[Opening DATA SECTION section]

/-!
# NE7Route1EndDockedT4FamilyHR — HR TOWER B9: route #1's docked END AT THE T⁴ LATTICE FAMILY OF RECORD (`L := F.L` odd > 11, coarsest torus `N := 2·L^m`; every `U(n)`), NO socket, NO regularity
# hypothesis, NO sector hypothesis, (D) block in the `HolderReg` shape — the HR twin of ✓ p811852 `NE7Route1EndDockedT4Family`

Cell `pub-balaban`, rung (B)+1 sub-cell t4, lineage `b2b-balaban-t4-ne7-p1` (CRUX PROVER NE7 #1 = OWNER of BINDER row NE7).  Memo `t4/b2b-balaban-t4-ne7-p1-g110/ROAD-G110.md`
§4–§5 («HR TOWER», OPTION A; INTERFACE REQUEST NE7→NE7b [NE7P1-G110-INBOX-4], split [NE7bP1-G156-INBOX-11]: NE7b B1–B4, owner B5–B9).
WHY.  The END tower of record consumes the term-wise (D) binders `hTA hTB : B11Thm1.Thm1At Cst (fam …)` BY NAME only through the regularity clause (9) at the END's own Hölder
exponent `β₀`; the typed (9) quantifies `∀ β ≤ 1` with one constant `B₄`, which print derives only for `β ≤ β₀ < 1` (cell GAPS C-B8-18) and which no honest realisation of the
block-average-constrained minimisers can meet at β = 1 once all levels are in the family (junction logarithm, kit j342950, ROAD-G110 §4).  The HR tower re-issues the SAME ENDs on the
CONSUMED shape: concrete backgrounds `VA VB` with per-window `HolderReg … β₀ …` binders (`TermwiseLocalReg.goodClause_summable_UN_levels_of_holderReg`'s (D) block), so that the (D)
block is instantiable by [Balaban1985RegularSpaces] (1.36) at any `β₀ < 1`.  The Thm1At tower stays of record (it is a corollary of this one through
`TermwiseLocalThm1.holderReg_window_family_of_thm1At`).
WHAT ([folklore]; 0 def, 0 sorry).  **`goodClause_summable_of_route1_docked_T4Family_HR (F : T4Family)`**: the statement of `NE7Route1EndDockedSmallDataGenericRegHR.goodClause_summable_of_route1_docked_smallData_genericReg_HR` at `L := F.L`, `N := 2·F.L^F.m` (equalities displayed so that the
binder block stays byte-identical) with `hsector` DELETED (folded into `ε₀(n, F)` — `sectorConst_pos`; the physical torus is ONE torus).
HONEST FRAMING (page 1): composition of landed kernel theorems of rows NE3, NE7, NE7b and of [B7]∕[B8]∕[B11] AS TYPED; nothing of Bałaban's asserted as an axiom; constants
existential; NE3∕NE7 as spine nodes = the dagwriter∕referees' call; FIXED FINITE T⁴, rung (B)+1 — NOT infinite volume, NOT mass gap, NOT BetaPertH, NOT Clay (continuum YM on
T⁴ ⇐ BetaPertH ∧ nine spine estimates).
-/

set_option autoImplicit false

open scoped BigOperators Matrix Matrix.Norms.L2Operator
open Finset NormedSpace MeasureTheory

namespace Summit.QuantumFields.BalabanUV.T4Continuum.NE7Route1EndDockedT4FamilyHR

open Literature.MathematicalPhysics.QuantumFieldTheory.Balaban1983to89
open B7Prop1Explicit B7Prop2Explicit B7Prop1Local B11
open T4AveragingDeficitWall hiding Site Plane Plaq Bond
open T4AveragingDeficitWallBoundary (periodBox IsPeriodicCfg)
open MinimalActionSandwich (IsMinimiser)
open MinimalActionRate (Regular sfClass)
open T4OutputRate (Carriers Functional NE9 NE5 LipBackground FadingMemory)
open T4BoundaryCarrier (BFunctional atFl NE9Fl LipBackgroundFl NE5B)
open T4TowerRateComposition (PolyLipGrowth URateUpTo)
open T4CauchySum (InjectedRate)
open T4RecentScale T4GoodClassBudget T4TermwiseBudget T4TermwiseUN T4TermwiseChainUN
open AveragingDeficitPeriodicCounting (IsPeriodicDir)
open AveragingDeficitTwoLevelPrep (twoLevelSmall)
open NE3EnergyShapes (residualScale IsUnitarySite IsPeriodicSite)
open NE3EnergyWeightedShapes (energyNormW)
open NE7EtaBackgroundCarrier
open TorusSmallFieldGlobalGauge (sectorConst)
open TermwiseBackground (cReg)
open TermwiseHolder (Realises HolderReg)
open T4TermwiseTorus (IsPeriodic pbox)
open NE7Route1EndDockedEnergyWeakHR (goodClause_summable_of_route1_docked_energyW_HR)
open NE7InteriorMinimiserDocking (hminE_of_interior_exists_d4 lines_d4)

open NE7Route1EndDockedSmallDataGenericRegHR (goodClause_summable_of_route1_docked_smallData_genericReg_HR)
open TorusSmallFieldGlobalGauge (sectorConst_pos)

noncomputable section

variable {n : Type} [Fintype n] [DecidableEq n] [Nonempty n]
import Summits.BirchSwinnertonDyer.BirchSwinnertonDyer.Theorems.ByReductionTypeAtTwoAdditiveKatoTransportPrintExactAnyImagePrintDoors
import Summits.BirchSwinnertonDyer.BirchSwinnertonDyer.Theorems.ByReductionTypeAtTwoAdditiveKatoTransportPrintExactAnyImageNonvanishingNegTwo
import Literature.NumberTheory.EllipticCurves.AnalyticRankOrderProofs
import HarnessLib

/-!
# Route ByReductionTypeAtTwo, crux C4″ `AdditivePotMultOverKAtTwo` (stmt-BirchSwinnertonDyer-22618; parent
# `AdditiveRankZeroAtTwo` 19098) — R18, part 2: the split-twist block doors AT PRINT LEVEL with NO normalisation binders
# — displayed = PRINT ×5 BY NAME + the ONE typed input + `r_an(W) = 0` + the curve/tower/newform themselves
# (theorems only)

Cell `bsd-2adic`, seat `bsd-2adic-k4-w3` GEN 6. GEN 5's print-level doors
`katoDivisibility_neg{One,Two}SplitTwist_two_of_print_of_input` (`…PrintExactAnyImagePrintDoors`, p708200) display, besides
four PRINT facts and the ONE typed input, three groups of «DATA» that are not data: (α) `(Lt, m, hLt : ι Lt = 2^m·L⁻,
hLt0 : Lt ≠ 0)` — an integral multiple of the odd branch ASSUMED non-zero (discharged by R18 part 1,
`…PrintExactAnyImageNonvanishing{,NegTwo}`: `L̃` exists with `m = 0` and `L̃ ≠ 0 ⟸ L(W,1) ≠ 0`); (β) `(θ, hθ : θ² = d,
hγθ : γ • θ = θ)` — the generator is asked to FIX `√d`, which given `IsCyclotomicVariable 2 γ` selects one of the two lift
classes of `γ` (`χ(γ) = 5` fixes `√−1` and negates `√−2`): a normalisation («WLOG, rekey» in p708200's docstring); (γ) a
model `F ∋ θ_F` of `ℚ(√d)`. This file performs (β) in the kernel and produces (γ) internally:

* §1 `isTopGenerator_mul_of_mem_kerSubgroup`, `isCyclotomicVariable_mul_of_mem_kerSubgroup` — for `c ∈ ker κ` (`κ`
  cyclotomic: `χ(c)` is torsion) the shifted lift `γ·c` is again a topological generator matching the cyclotomic variable;
  `forall_selmerDualData_of_rekey` / `…_of_eq` / `…_inv_of_mul` — a «`∀ D : X(W/ℚ_∞)` keyed `γ·c`» clause gives the clause
  keyed `γ` (`SelmerDualData.rekey`: `conj_c = id` on `H¹(ℚ_∞, E[2^∞])`, SAME module — Greenberg §1 p. 60), clauses transport
  along equal keys, and `(γc)⁻¹ = γ⁻¹·(γ c⁻¹ γ⁻¹)` handles key `γ⁻¹`.
* §2 `exists_numberField_sq_eq_of_neg` — a model `QuadraticAlgebra ℚ d 0` of `ℚ(√d)`, `d < 0`.
* §3 **`katoDivisibility_negOneSplitTwist_two_of_print_of_analyticRank_eq_zero`** — (−1)-block: for the ADDITIVE `W` with
  `W^{(−1)}` split multiplicative at `2` and `r_an(W) = 0`, from {`Kato2004.thm12_4`, Greenberg Thm. 1.14 ×2, Greenberg Thm. 1.5,
  `hasEntireLFunction_rat`} (PRINT, BY NAME) and the ONE image-free input: `∃ L̃ ∈ Λ`, `ι L̃ = L⁻₂(f, 1, ω, T)`, `L̃ ≠ 0`, with
  (i) `ℓ_𝔮(X(W/ℚ_∞)) ≤ ℓ_𝔮(Λ/(L̃))` at every height-one `𝔮 ∌ 2` for every key-`γ` dual Selmer datum, (ii) the same for every
  key-`γ⁻¹` datum, (iii) the same for every key-`γ` datum of every `W₁ ∼_ℚ W` (Kato's member of the reducible block) — for
  EVERY topological generator `γ` matching the cyclotomic variable (if `γ` negates `i`, the door of p708200 is run at `γc`,
  `c ∈ ker κ` a complex conjugation, GEN 5's `AddKatoTwoQuadLayer.exists_mem_kerSubgroup_smul_sqrt_eq_neg_of_neg`, and every datum
  is re-keyed).
* §4 **`katoDivisibility_negTwoSplitTwist_two_of_print_of_analyticRank_eq_zero`** — the (−2)-block twin (`ι L̃ = L⁻₂(f, 1, ω·χ₂, T)`).

What stays displayed is genuine data: the curve `W` (globally minimal), a globally minimal `ℚ`-model `W′` of `W^{(d)}`
(`V • W = W′^{(d)}`), the newform `f` of `W^{(d)}`, and the cyclotomic `ℤ₂`-tower `κ` with a topological generator `γ`
matching the Mazur–Tate–Teitelbaum variable.

HONEST FRAMING (D-0036 / D-0054): theorems only — no definition, no named fact, no instance, no `sorry`;
route-independent; CONDITIONAL on `Kato2004.thm12_4`, `Greenberg1999_thm114_charIdeal_iota_invariant`,
`Greenberg1999.thm114_charIdeal_iota_invariant_splitMult_baseChange`, `Greenberg1999.thm15_isTorsion_multiplicative_rat`,
`hasEntireLFunction_rat` (PRINT, hypotheses BY NAME) and on the typed input
`KatoOddBranchInputsAtTwoNegOneSplitTwistPrintExactAnyImage` (conjecture-grade at `2`: Coleman clause of the odd branch
beyond print); types-the-object-of (the Iwasawa-level word of all four split-twist blocks of C4″ becomes «PRINT ×5 + ONE
typed input + `r_an(W) = 0` (the crux's own hypothesis) + the objects themselves»); closes none (the block targets
`KatoSharpAtTwoAdditiveNeg{One,Two}SplitTwist` / `KatoMemberSharp…Reducible` still need the descent READING T1–T14 / R1–R13
and, on the irreducible blocks, (A)); nothing booked; BSD is not proved by any of this. PARTITION: X5@2 additive
potentially-multiplicative block, the four split-twist sub-blocks (169 + 39 classes) × `p = 2`.

References: [Kato2004Asterisque] Thm. 12.4 (p. 221), Thm. 12.5 (3) with (12.5.1) (p. 222), Thm. 17.4 (1) (p. 273), §17.13
(pp. 279–280); [GreenbergLNM1716] §1 (p. 60), Thm. 1.5 (p. 61), Thm. 1.14 (p. 68), §4 (p. 107); [Washington1997] §13.1;
[MazurTateTeitelbaum1986Invent] §I.8 (8.6), §I.10 (10.1), §I.12–I.14, §I.17; [SilvermanAEC2009] VII.5 Prop. 5.1 (b), X.2,
X.5 Cor. 5.4; memo `run/shared/lean/pub/bsd-2adic/k4w3/gen6/VERDICT-22618-k4w3-GEN6.md`.
-/

set_option autoImplicit false
-- the summit's namespace `Summit.BirchSwinnertonDyer.BirchSwinnertonDyer` (Sub = Summit) trips `dupNamespace`
set_option linter.dupNamespace false

noncomputable section

open scoped Classical MatrixGroups ModularForm NumberField

open Field CongruenceSubgroup WeierstrassCurve IsDedekindDomain Literature.NumberTheory.EllipticCurves
  Literature.NumberTheory.EllipticCurves.ModularForms Literature.NumberTheory.EllipticCurves.IwasawaAlgebra
  Literature.NumberTheory.EllipticCurves.Module Literature.NumberTheory.EllipticCurves.Greenberg1999
  Literature.NumberTheory.GaloisRepresentations Summit.BirchSwinnertonDyer.BirchSwinnertonDyer.Theorems

namespace Summit.BirchSwinnertonDyer.BirchSwinnertonDyer.Theorems.AddKatoTwo

/-! ## §1 Shifting the generator inside `ker κ` and re-keying dual Selmer data -/

section Rekey

variable {p : ℕ} [Fact p.Prime] (κ : ZpExtension ℚ p)

/-- `γ·c` is a topological generator whenever `γ` is and `c ∈ ker κ` (`κ(γc) = κ(γ)·κ(c) = 1·0` additively).
[cite: Washington1997, §13.1] -/
theorem isTopGenerator_mul_of_mem_kerSubgroup {γ c : absoluteGaloisGroup ℚ} (hγ : κ.IsTopGenerator γ)
    (hc : c ∈ κ.kerSubgroup) : κ.IsTopGenerator (γ * c) := by
  rw [ZpExtension.mem_kerSubgroup] at hc
  unfold ZpExtension.IsTopGenerator at hγ ⊢
  rw [map_mul, hγ, hc, mul_one]

/-- For the CYCLOTOMIC tower, `γ·c` matches the cyclotomic variable whenever `γ` does and `c ∈ ker κ`: `ker κ = χ⁻¹(μ(ℤ_p))`,
so `χ(c)` is a torsion unit and `χ(γc)·(χ(c)⁻¹ζ) = χ(γ)ζ = γ_cyc`. [cite: GreenbergLNM1716, §1 (p. 60)] [cite: Washington1997, §13.1] -/
theorem isCyclotomicVariable_mul_of_mem_kerSubgroup (hκ : κ.IsCyclotomic) {γ c : absoluteGaloisGroup ℚ}
    (hγ' : IsCyclotomicVariable p γ) (hc : c ∈ κ.kerSubgroup) : IsCyclotomicVariable p (γ * c) := by
  obtain ⟨ζ, hζ, hγζ⟩ := hγ'
  have hcχ : IsOfFinOrder (GaloisRep.cyclotomicCharacter ℚ p c) := by
    have h : c ∈ (CommGroup.torsion ℤ_[p]ˣ).comap (GaloisRep.cyclotomicCharacter ℚ p).toMonoidHom := hκ ▸ hc
    exact h
  refine ⟨(GaloisRep.cyclotomicCharacter ℚ p c)⁻¹ * ζ, hcχ.inv.mul hζ, ?_⟩
  rw [← hγζ, map_mul]
  congr 1
  group

variable {κ} {W₀ : WeierstrassCurve ℚ} (Lt : IwasawaAlgebra p)

/-- A divisibility clause quantified over the dual Selmer data keyed `γ·c`, `c ∈ ker κ`, gives the clause keyed `γ`:
`D ↦ D.rekey` has the SAME module. [cite: GreenbergLNM1716, §1 (p. 60)] -/
theorem forall_selmerDualData_of_rekey {γ c : absoluteGaloisGroup ℚ} (hc : c ∈ κ.kerSubgroup)
    (h : ∀ (D : W₀.SelmerDualData κ (γ * c)) (𝔮 : PrimeSpectrum (IwasawaAlgebra p)), 𝔮.asIdeal.height = 1 →
      PowerSeries.C (p : ℤ_[p]) ∉ 𝔮.asIdeal →
      lengthAt (IwasawaAlgebra p) D.X 𝔮 ≤ lengthAt (IwasawaAlgebra p) (IwasawaAlgebra p ⧸ Ideal.span {Lt}) 𝔮) :
    ∀ (D : W₀.SelmerDualData κ γ) (𝔮 : PrimeSpectrum (IwasawaAlgebra p)), 𝔮.asIdeal.height = 1 →
      PowerSeries.C (p : ℤ_[p]) ∉ 𝔮.asIdeal →
      lengthAt (IwasawaAlgebra p) D.X 𝔮 ≤ lengthAt (IwasawaAlgebra p) (IwasawaAlgebra p ⧸ Ideal.span {Lt}) 𝔮 :=
  fun D 𝔮 h𝔮 hp𝔮 ↦ h (D.rekey hc) 𝔮 h𝔮 hp𝔮

/-- Transport of a divisibility clause along equal keys. [folklore] -/
theorem forall_selmerDualData_of_eq {γ₁ γ₂ : absoluteGaloisGroup ℚ} (e : γ₁ = γ₂)
    (h : ∀ (D : W₀.SelmerDualData κ γ₁) (𝔮 : PrimeSpectrum (IwasawaAlgebra p)), 𝔮.asIdeal.height = 1 →
      PowerSeries.C (p : ℤ_[p]) ∉ 𝔮.asIdeal →
      lengthAt (IwasawaAlgebra p) D.X 𝔮 ≤ lengthAt (IwasawaAlgebra p) (IwasawaAlgebra p ⧸ Ideal.span {Lt}) 𝔮) :
    ∀ (D : W₀.SelmerDualData κ γ₂) (𝔮 : PrimeSpectrum (IwasawaAlgebra p)), 𝔮.asIdeal.height = 1 →
      PowerSeries.C (p : ℤ_[p]) ∉ 𝔮.asIdeal →
      lengthAt (IwasawaAlgebra p) D.X 𝔮 ≤ lengthAt (IwasawaAlgebra p) (IwasawaAlgebra p ⧸ Ideal.span {Lt}) 𝔮 := by
  subst e
  exact h

/-- The key-`γ⁻¹` clause from the key-`(γc)⁻¹` clause (`c ∈ ker κ`): `(γc)⁻¹ = γ⁻¹·(γ c⁻¹ γ⁻¹)` with `γ c⁻¹ γ⁻¹ ∈ ker κ`
(normal subgroup), then re-key. [cite: GreenbergLNM1716, §1 (p. 60)] -/
theorem forall_selmerDualData_inv_of_mul {γ c : absoluteGaloisGroup ℚ} (hc : c ∈ κ.kerSubgroup)
    (h : ∀ (D : W₀.SelmerDualData κ (γ * c)⁻¹) (𝔮 : PrimeSpectrum (IwasawaAlgebra p)), 𝔮.asIdeal.height = 1 →
      PowerSeries.C (p : ℤ_[p]) ∉ 𝔮.asIdeal →
      lengthAt (IwasawaAlgebra p) D.X 𝔮 ≤ lengthAt (IwasawaAlgebra p) (IwasawaAlgebra p ⧸ Ideal.span {Lt}) 𝔮) :
    ∀ (D : W₀.SelmerDualData κ γ⁻¹) (𝔮 : PrimeSpectrum (IwasawaAlgebra p)), 𝔮.asIdeal.height = 1 →
      PowerSeries.C (p : ℤ_[p]) ∉ 𝔮.asIdeal →
      lengthAt (IwasawaAlgebra p) D.X 𝔮 ≤ lengthAt (IwasawaAlgebra p) (IwasawaAlgebra p ⧸ Ideal.span {Lt}) 𝔮 := by
  have hg : γ * c⁻¹ * γ⁻¹ ∈ κ.kerSubgroup := (ZpExtension.kerSubgroup_normal κ).conj_mem _ (inv_mem hc) γ
  have e : (γ * c)⁻¹ = γ⁻¹ * (γ * c⁻¹ * γ⁻¹) := by group
  exact forall_selmerDualData_of_rekey Lt hg (forall_selmerDualData_of_eq Lt e h)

[Closing DATA SECTION section]

### WORK TO COMPLETE
Using the records above, repeat exactly the lines from the first one through the line with "END's own Hölder".

### WRITTEN SOLUTION
/-!
# NE7Route1EndDockedT4FamilyHR — HR TOWER B9: route #1's docked END AT THE T⁴ LATTICE FAMILY OF RECORD (`L := F.L` odd > 11, coarsest torus `N := 2·L^m`; every `U(n)`), NO socket, NO regularity
# hypothesis, NO sector hypothesis, (D) block in the `HolderReg` shape — the HR twin of ✓ p811852 `NE7Route1EndDockedT4Family`

Cell `pub-balaban`, rung (B)+1 sub-cell t4, lineage `b2b-balaban-t4-ne7-p1` (CRUX PROVER NE7 #1 = OWNER of BINDER row NE7).  Memo `t4/b2b-balaban-t4-ne7-p1-g110/ROAD-G110.md`
§4–§5 («HR TOWER», OPTION A; INTERFACE REQUEST NE7→NE7b [NE7P1-G110-INBOX-4], split [NE7bP1-G156-INBOX-11]: NE7b B1–B4, owner B5–B9).
WHY.  The END tower of record consumes the term-wise (D) binders `hTA hTB : B11Thm1.Thm1At Cst (fam …)` BY NAME only through the regularity clause (9) at the END's own Hölder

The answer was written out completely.